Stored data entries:
◆ ◆ ◆ ◆ ◆
/-- **`[√d]` on `E(F̄)` over a base `F ∌ √d`.** Let `φ : W → W′` be an isogeny formula over `F` with twisting data `IsTwistBy d` (so
`W′ = W^{(d)}`, short models), `U` and `h` coprime, `r ∈ F̄` with `r² = d`, and `σ₀ ∈ Γ_F` with `σ₀ r = -r`. Then there is an additive
endomorphism `ψ` of `E(F̄)` (`ψ = β⁻¹ ∘ [√d]_{F̄} ∘ β`, `[√d]_{F̄}` the tree's `IsogenyFormula.sqrtEndo` over the base `F̄`) with
`σ • ψ P = ψ (σ • P)` whenever `σ r = r`, `σ • ψ P = -ψ (σ • P)` whenever `σ r = -r`, and `ψ (ψ P) = -(deg U) • P`.
[cite: SilvermanAdvancedTopics1994, II §2, Prop. II.2.3.1 and Thm. II.2.2(b)] [cite: SilvermanAEC2009, Cor. III.6.3] -/
theorem exists_sqrt_endomorphism (φ : IsogenyFormula W W') {d : F} (H : φ.IsTwistBy d) (hcop : IsCoprime φ.U φ.h)
    (r : AlgebraicClosure F) (hr : r ^ 2 = algebraMap F (AlgebraicClosure F) d) (hr0 : r ≠ 0)
    (σ₀ : absoluteGaloisGroup F) (hσ₀ : σ₀ • r = -r) :
    ∃ ψ : W.geomPoints →+ W.geomPoints,
      (∀ σ : absoluteGaloisGroup F, σ • r = r → ∀ P : W.geomPoints, σ • ψ P = ψ (σ • P)) ∧
      (∀ σ : absoluteGaloisGroup F, σ • r = -r → ∀ P : W.geomPoints, σ • ψ P = -ψ (σ • P)) ∧
      (∀ P : W.geomPoints, ψ (ψ P) = -((φ.U.natDegree : ℤ) • P)) := by
  -- notation: `Ω = F̄`, `Ωb = \overline{F̄}`
  haveI : CharZero (AlgebraicClosure F) := charZero_of_injective_algebraMap (algebraMap F _).injective
  haveI hWΩ : (W.baseChange (AlgebraicClosure F)).IsElliptic := inferInstanceAs (W.map (algebraMap F (AlgebraicClosure F))).IsElliptic
  let φΩ : IsogenyFormula (W.baseChange (AlgebraicClosure F)) (W'.baseChange (AlgebraicClosure F)) :=
    φ.map (algebraMap F (AlgebraicClosure F)) (algebraMap F (AlgebraicClosure F)).injective
  have HΩ : φΩ.IsTwistBy (algebraMap F (AlgebraicClosure F) d) := isTwistBy_map φ H _ (algebraMap F (AlgebraicClosure F)).injective
  let χ : Isogeny (W.baseChange (AlgebraicClosure F)) (W.baseChange (AlgebraicClosure F)) := φΩ.sqrtEndo HΩ r hr hr0
  let e := W.geomPointsBaseChangeEquiv
  let ψ : W.geomPoints →+ W.geomPoints := e.symm.toAddMonoidHom.comp (χ.toAddMonoidHom.comp e.toAddMonoidHom)
  have hψ : ∀ P, ψ P = e.symm (χ (e P)) := fun _ ↦ rfl
  -- coprimality of `U, h` read in `\overline{F̄}`
  have hcop' : IsCoprime ((φΩ.U).map (algebraMap (AlgebraicClosure F) (AlgebraicClosure (AlgebraicClosure F))))
      ((φΩ.h).map (algebraMap (AlgebraicClosure F) (AlgebraicClosure (AlgebraicClosure F)))) := by
    have h := hcop.map (Polynomial.mapRingHom
      ((algebraMap (AlgebraicClosure F) (AlgebraicClosure (AlgebraicClosure F))).comp (algebraMap F (AlgebraicClosure F))))
    simpa only [φΩ, Polynomial.coe_mapRingHom, map_U, map_h, Polynomial.map_map] using h
  -- anti-commutation with every `τ` moving `r`
  have hanti : ∀ τ : absoluteGaloisGroup F, τ • r = -r → ∀ Q : W.geomPoints, τ • ψ Q = -ψ (τ • Q) := by
    intro τ hτ Q
    obtain ⟨τ', hτ'⟩ := exists_ringEquiv_lift τ
    have hτr : τ' (algebraMap (AlgebraicClosure F) (AlgebraicClosure (AlgebraicClosure F)) r) =
        -algebraMap (AlgebraicClosure F) (AlgebraicClosure (AlgebraicClosure F)) r := by rw [hτ', hτ, map_neg]
    have hτU : ((φΩ.U).map (algebraMap (AlgebraicClosure F) (AlgebraicClosure (AlgebraicClosure F)))).map τ'.toRingHom =
        (φΩ.U).map (algebraMap (AlgebraicClosure F) (AlgebraicClosure (AlgebraicClosure F))) := map_map_map_eq φ.U τ τ' hτ'
    have hτh : ((φΩ.h).map (algebraMap (AlgebraicClosure F) (AlgebraicClosure (AlgebraicClosure F)))).map τ'.toRingHom =
        (φΩ.h).map (algebraMap (AlgebraicClosure F) (AlgebraicClosure (AlgebraicClosure F))) := map_map_map_eq φ.h τ τ' hτ'
    have hτS : ((φΩ.S).map (algebraMap (AlgebraicClosure F) (AlgebraicClosure (AlgebraicClosure F)))).map τ'.toRingHom =
        (φΩ.S).map (algebraMap (AlgebraicClosure F) (AlgebraicClosure (AlgebraicClosure F))) := map_map_map_eq φ.S τ τ' hτ'
    have key := φΩ.mapPoint_sqrtEndo HΩ r hr hr0 τ' hτr (map_baseChange_baseChange_eq W τ τ' hτ') hτU hτh hτS (e Q)
    apply e.injective
    rw [geomPointsBaseChangeEquiv_smul W τ τ' hτ', hψ, e.apply_symm_apply, map_neg, hψ, e.apply_symm_apply,
      geomPointsBaseChangeEquiv_smul W τ τ' hτ']
    exact key
  -- `ψ ∘ ψ = [-deg U]`
  have hsq : ∀ P : W.geomPoints, ψ (ψ P) = -((φ.U.natDegree : ℤ) • P) := by
    intro P
    obtain ⟨σ', hσ'⟩ := exists_ringEquiv_lift σ₀
    have hσr : σ' (algebraMap (AlgebraicClosure F) (AlgebraicClosure (AlgebraicClosure F)) r) =
        -algebraMap (AlgebraicClosure F) (AlgebraicClosure (AlgebraicClosure F)) r := by rw [hσ', hσ₀, map_neg]
    have hσU : ((φΩ.U).map (algebraMap (AlgebraicClosure F) (AlgebraicClosure (AlgebraicClosure F)))).map σ'.toRingHom =
        (φΩ.U).map (algebraMap (AlgebraicClosure F) (AlgebraicClosure (AlgebraicClosure F))) := map_map_map_eq φ.U σ₀ σ' hσ'
    have hσh : ((φΩ.h).map (algebraMap (AlgebraicClosure F) (AlgebraicClosure (AlgebraicClosure F)))).map σ'.toRingHom =
        (φΩ.h).map (algebraMap (AlgebraicClosure F) (AlgebraicClosure (AlgebraicClosure F))) := map_map_map_eq φ.h σ₀ σ' hσ'
    have hσS : ((φΩ.S).map (algebraMap (AlgebraicClosure F) (AlgebraicClosure (AlgebraicClosure F)))).map σ'.toRingHom =
        (φΩ.S).map (algebraMap (AlgebraicClosure F) (AlgebraicClosure (AlgebraicClosure F))) := map_map_map_eq φ.S σ₀ σ' hσ'
    have key := φΩ.sqrtEndo_comp_self HΩ r hr hr0 σ' hσr (map_baseChange_baseChange_eq W σ₀ σ' hσ') hσU hσh hσS hcop' (e P)
    have hdeg : φΩ.U.natDegree = φ.U.natDegree := Polynomial.natDegree_map (algebraMap F (AlgebraicClosure F))
    apply e.injective
    rw [hψ, e.apply_symm_apply, hψ, e.apply_symm_apply, map_neg, map_zsmul, ← hdeg]
    exact key
  exact ⟨ψ, fun σ hσ P ↦ smul_comm_of_forall_smul_anticomm ψ r hanti σ₀ hσ₀ σ hσ P, hanti, hsq⟩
◆ ◆ ◆ ◆ ◆
WHAT TO PRODUCE
If a line falls between the first line of the entries and the line containing "is an additive", or is one of those two, restate it word for word; leave all other lines out.

RESPONSE
/-- **`[√d]` on `E(F̄)` over a base `F ∌ √d`.** Let `φ : W → W′` be an isogeny formula over `F` with twisting data `IsTwistBy d` (so
`W′ = W^{(d)}`, short models), `U` and `h` coprime, `r ∈ F̄` with `r² = d`, and `σ₀ ∈ Γ_F` with `σ₀ r = -r`. Then there is an additive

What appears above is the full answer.